======== Information provided ========
/-- `(T • Φ)(x) = Φ(x + 1) - Φ(x)` (`T = γ - 1` on `Λ^*`). [cite: Castella2018, §2.2 (ℤ_p[[T]] = Λ via 1 + T ↦ γ)] -/
@[simp] theorem X_smul_apply (Φ : BigRepModule 𝒪 p A) (x : ℤ_[p]) :
    ((PowerSeries.X : PowerSeries 𝒪) • Φ) x = Φ (x + 1) - Φ x := by
  rw [X_smul, shiftSubOne_apply]

/-- Constants `c ∈ 𝒪 ⊆ 𝒪⟦T⟧ = Λ_𝒪` act as the `𝒪`-scalars: `C c • Φ = c • Φ`. [cite: Castella2018, §2.2 (ℤ_p[[T]] = Λ via 1 + T ↦ γ)] -/
@[simp] theorem C_smul (c : 𝒪) (Φ : BigRepModule 𝒪 p A) : (PowerSeries.C c) • Φ = c • Φ := by
  rw [powerSeries_smul_def, LocNil.IsLocNil.smulFun_C]

/-- The `𝒪`- and `𝒪⟦T⟧`-structures are compatible (`𝒪 → 𝒪⟦T⟧ = Λ_𝒪`). [cite: Castella2018, §2.2 (ℤ_p[[T]] = Λ via 1 + T ↦ γ)] -/
instance instIsScalarTower : IsScalarTower 𝒪 (PowerSeries 𝒪) (BigRepModule 𝒪 p A) :=
  ⟨fun c f Φ ↦ by
    rw [powerSeries_smul_def, powerSeries_smul_def, LocNil.IsLocNil.smulFun_smul_left]⟩

/-- Translations (the action of `Γ ⊆ Λ^×` on `Λ^*`) are `Λ`-linear (`Λ` is commutative: they
commute with `τ₁ - 1`). [cite: Castella2018, §2.2 (ℤ_p[[T]] = Λ via 1 + T ↦ γ)] -/
theorem translate_powerSeries_smul (c : ℤ_[p]) (f : PowerSeries 𝒪) (Φ : BigRepModule 𝒪 p A) :
    translate c (f • Φ) = f • translate c Φ := by
  rw [powerSeries_smul_def, powerSeries_smul_def]
  refine LocNil.IsLocNil.map_smulFun _ _ (translate c) (fun Ψ ↦ ?_) f Φ
  ext x
  rw [translate_apply, shiftSubOne_apply, shiftSubOne_apply, translate_apply, translate_apply,
    add_right_comm]

/-- `ContinuousSMul (PowerSeries 𝒪) M` for the DISCRETE topology on `𝒪⟦T⟧` (both factors discrete).
The product-topology version also holds (annihilators are open) but is not needed by the consumer,
which quantifies over the topology of `PowerSeries 𝒪`. [cite: Skinner2016PacificMC, §2.3 (Λ_𝒪^* is a discrete Λ_𝒪-module; 𝓜 = T ⊗ Λ_𝒪^*)] -/
instance instContinuousSMulOfDiscrete [TopologicalSpace (PowerSeries 𝒪)]
    [DiscreteTopology (PowerSeries 𝒪)] : ContinuousSMul (PowerSeries 𝒪) (BigRepModule 𝒪 p A) :=
  ⟨continuous_of_discreteTopology⟩

end BigRepModule

end Functions

/-! ## Part 3. The `G`-action `ρ ⊗ Ψ⁻¹` and its continuity -/

section Action

variable {𝒪 : Type*} [CommRing 𝒪] [TopologicalSpace 𝒪] {p : ℕ} [Fact p.Prime]
  {A : Type*} [AddCommGroup A] [Module 𝒪 A] [TopologicalSpace A]
variable {G : Type*} [Group G] [TopologicalSpace G]

open Literature.NumberTheory.GaloisRepresentations BigRepModule

/-- The action of `g` on smooth functions: `(g · Φ)(x) = ρ(g)(Φ(x - κ g))` — `ρ ⊗ Ψ⁻¹` in the
co-induced model — as an `𝒪`-linear map. [cite: Castella2018, §2.1 (G_K-action ρ ⊗ Ψ^{-1} on 𝒜)] -/
def bigRepAux (κ : G →ₜ* Multiplicative ℤ_[p]) (ρ : ContinuousRep G 𝒪 A) (g : G) :
    BigRepModule 𝒪 p A →ₗ[𝒪] BigRepModule 𝒪 p A where
  toFun Φ := mk (fun x ↦ ρ g (Φ (x - (κ g).toAdd))) (by
    obtain ⟨n, hn⟩ := Φ.exists_level
    obtain ⟨k, hk⟩ := Φ.exists_torsion
    refine ⟨⟨n, fun x y hxy ↦ congrArg (ρ g) (hn _ _ (by simpa using hxy))⟩, ⟨k, fun x ↦ ?_⟩⟩
    rw [← map_nsmul, hk, map_zero])
  map_add' Φ Ψ := by
    ext x
    simp only [mk_apply, BigRepModule.add_apply, map_add]
  map_smul' c Φ := by
    ext x
    simp only [mk_apply, BigRepModule.smul_apply, RingHom.id_apply, map_smul]

/-- Unfolding the action: `(g · Φ)(x) = ρ(g)(Φ(x - κ g))` (`ρ ⊗ Ψ^{-1}`). [cite: Castella2018, §2.1 (𝒜 := T ⊗ Λ^*, G_K-action ρ ⊗ Ψ^{-1})] -/
@[simp] theorem bigRepAux_apply (κ : G →ₜ* Multiplicative ℤ_[p]) (ρ : ContinuousRep G 𝒪 A) (g : G)
    (Φ : BigRepModule 𝒪 p A) (x : ℤ_[p]) :
    bigRepAux κ ρ g Φ x = ρ g (Φ (x - (κ g).toAdd)) := rfl

/-- `ρ ⊗ Ψ^{-1}` is a representation: `1` acts trivially. [cite: Castella2018, §2.1 (𝒜 := T ⊗ Λ^*, G_K-action ρ ⊗ Ψ^{-1})] -/
theorem bigRepAux_one (κ : G →ₜ* Multiplicative ℤ_[p]) (ρ : ContinuousRep G 𝒪 A) :
    bigRepAux (p := p) κ ρ 1 = LinearMap.id := by
  ext Φ x
  rw [bigRepAux_apply, map_one, map_one, toAdd_one, sub_zero, Module.End.one_apply,
    LinearMap.id_apply]

/-- `ρ ⊗ Ψ^{-1}` is a representation: `(gh) · Φ = g · (h · Φ)`. [cite: Castella2018, §2.1 (𝒜 := T ⊗ Λ^*, G_K-action ρ ⊗ Ψ^{-1})] -/
theorem bigRepAux_mul (κ : G →ₜ* Multiplicative ℤ_[p]) (ρ : ContinuousRep G 𝒪 A) (g h : G) :
    bigRepAux (p := p) κ ρ (g * h) = bigRepAux κ ρ g ∘ₗ bigRepAux κ ρ h := by
  ext Φ x
  simp only [bigRepAux_apply, map_mul, toAdd_mul, LinearMap.coe_comp, Function.comp_apply,
    Module.End.mul_apply, sub_add_eq_sub_sub]

/-- The `G`-action `ρ ⊗ Ψ^{-1}` on the `Λ`-MODULE `𝒜` is `Λ`-linear (translations commute;
`ρ g` is additive). [cite: Castella2018, §2.1 (𝒜 := T ⊗ Λ^*, G_K-action ρ ⊗ Ψ^{-1})] -/
theorem bigRepAux_powerSeries_smul (κ : G →ₜ* Multiplicative ℤ_[p]) (ρ : ContinuousRep G 𝒪 A)
    (g : G) (f : PowerSeries 𝒪) (Φ : BigRepModule 𝒪 p A) :
    bigRepAux κ ρ g (f • Φ) = f • bigRepAux κ ρ g Φ := by
  rw [powerSeries_smul_def, powerSeries_smul_def]
  refine LocNil.IsLocNil.map_smulFun _ _ (bigRepAux κ ρ g) (fun Ψ ↦ ?_) f Φ
  ext x
  rw [bigRepAux_apply, shiftSubOne_apply, shiftSubOne_apply, bigRepAux_apply, bigRepAux_apply,
    map_sub, sub_add_eq_add_sub]

variable [DiscreteTopology A] [ContinuousMul G]

/-- **The stabiliser of a smooth function is open**: it contains the open neighbourhood
`κ⁻¹(pⁿℤ_p) ∩ ⋂_{r<pⁿ} Stab_ρ(Φ(r))` of `1` (`κ` continuous, `pⁿℤ_p` open, the `ρ`-stabilisers of
the finitely many values open because `A` is discrete) and is closed under multiplication — i.e.
`G` acts continuously on the DISCRETE module `T ⊗ Λ^*` ("a discrete `Λ_𝒪`-module" with
`G`-action `ρ ⊗ Ψ^{-1}`). [cite: Skinner2016PacificMC, §2.3 (Λ_𝒪^* is a discrete Λ_𝒪-module; 𝓜 = T ⊗ Λ_𝒪^*)]
[cite: Castella2018, §2.1 (𝒜 := T ⊗ Λ^*, G_K-action ρ ⊗ Ψ^{-1})] -/
theorem bigRepAux_isOpen_stabilizer (κ : G →ₜ* Multiplicative ℤ_[p]) (ρ : ContinuousRep G 𝒪 A)
    (Φ : BigRepModule 𝒪 p A) : IsOpen {g : G | bigRepAux κ ρ g Φ = Φ} := by
  obtain ⟨n, hn⟩ := Φ.exists_level
  obtain ⟨U, hU⟩ : ∃ U : Set G, U = {g : G | (κ g).toAdd ∈ Ideal.span {(p : ℤ_[p]) ^ n}} ∩
      ⋂ r ∈ Finset.range (p ^ n), {g : G | ρ g (Φ (r : ℤ_[p])) = Φ (r : ℤ_[p])} := ⟨_, rfl⟩
  -- `U` is open
  have hIopen : IsOpen (Ideal.span {(p : ℤ_[p]) ^ n} : Set ℤ_[p]) := by
    have hball : (Ideal.span {(p : ℤ_[p]) ^ n} : Set ℤ_[p]) =
        Metric.closedBall (0 : ℤ_[p]) ((p : ℝ) ^ (-n : ℤ)) := by
      ext x
      rw [SetLike.mem_coe, Metric.mem_closedBall, dist_zero_right,
        PadicInt.norm_le_pow_iff_mem_span_pow]
    rw [hball]
    refine IsUltrametricDist.isOpen_closedBall _ (zpow_ne_zero _ ?_)
    exact_mod_cast (Fact.out : p.Prime).ne_zero
  have hUopen : IsOpen U := by
    rw [hU]
    refine (hIopen.preimage (continuous_toAdd.comp (map_continuous κ))).inter
      (isOpen_biInter_finset fun r _ ↦ ?_)
    exact (isOpen_discrete {Φ (r : ℤ_[p])}).preimage (ρ.continuous_apply_left (Φ (r : ℤ_[p])))
  -- `U ⊆ Stab(Φ)`
  have hUsub : U ⊆ {g : G | bigRepAux κ ρ g Φ = Φ} := by
    intro g hg
    rw [hU, Set.mem_inter_iff, Set.mem_setOf_eq, Set.mem_iInter₂] at hg
    obtain ⟨hgκ, hgst⟩ := hg
    ext x
    rw [bigRepAux_apply]
    have h1 : Φ (x - (κ g).toAdd) = Φ x := hn _ _ (by
      rw [sub_sub_cancel_left]
      exact neg_mem hgκ)
    have h2 : Φ x = Φ ((x.appr n : ℕ) : ℤ_[p]) := hn _ _ (PadicInt.appr_spec n x)
    rw [h1, h2]
    exact hgst (x.appr n) (Finset.mem_range.mpr (PadicInt.appr_lt x n))
  -- `1 ∈ U`
  have h1U : (1 : G) ∈ U := by
    rw [hU, Set.mem_inter_iff, Set.mem_setOf_eq, Set.mem_iInter₂, map_one, toAdd_one]
    exact ⟨Ideal.zero_mem _, fun r _ ↦ by rw [Set.mem_setOf_eq, map_one, Module.End.one_apply]⟩
  -- translate: every `g₀ ∈ Stab(Φ)` has the open neighbourhood `g₀ U ⊆ Stab(Φ)`
  rw [isOpen_iff_forall_mem_open]
  intro g₀ hg₀
  refine ⟨(fun g ↦ g₀⁻¹ * g) ⁻¹' U, fun g hg ↦ ?_, hUopen.preimage (continuous_const.mul continuous_id), ?_⟩
  · have hg' : bigRepAux κ ρ (g₀⁻¹ * g) Φ = Φ := hUsub hg
    rw [Set.mem_setOf_eq] at hg₀ ⊢
    rw [← mul_inv_cancel_left g₀ g, bigRepAux_mul, LinearMap.comp_apply, hg', hg₀]
  · rw [Set.mem_preimage, inv_mul_cancel]
    exact h1U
========
Your assignment.
Above are the entries. Quote exactly the lines from the one bearing "rw [h1, h2]" through the one bearing "-- translate: every".

Written solution.
    rw [h1, h2]
    exact hgst (x.appr n) (Finset.mem_range.mpr (PadicInt.appr_lt x n))
  -- `1 ∈ U`
  have h1U : (1 : G) ∈ U := by
    rw [hU, Set.mem_inter_iff, Set.mem_setOf_eq, Set.mem_iInter₂, map_one, toAdd_one]
    exact ⟨Ideal.zero_mem _, fun r _ ↦ by rw [Set.mem_setOf_eq, map_one, Module.End.one_apply]⟩
  -- translate: every `g₀ ∈ Stab(Φ)` has the open neighbourhood `g₀ U ⊆ Stab(Φ)`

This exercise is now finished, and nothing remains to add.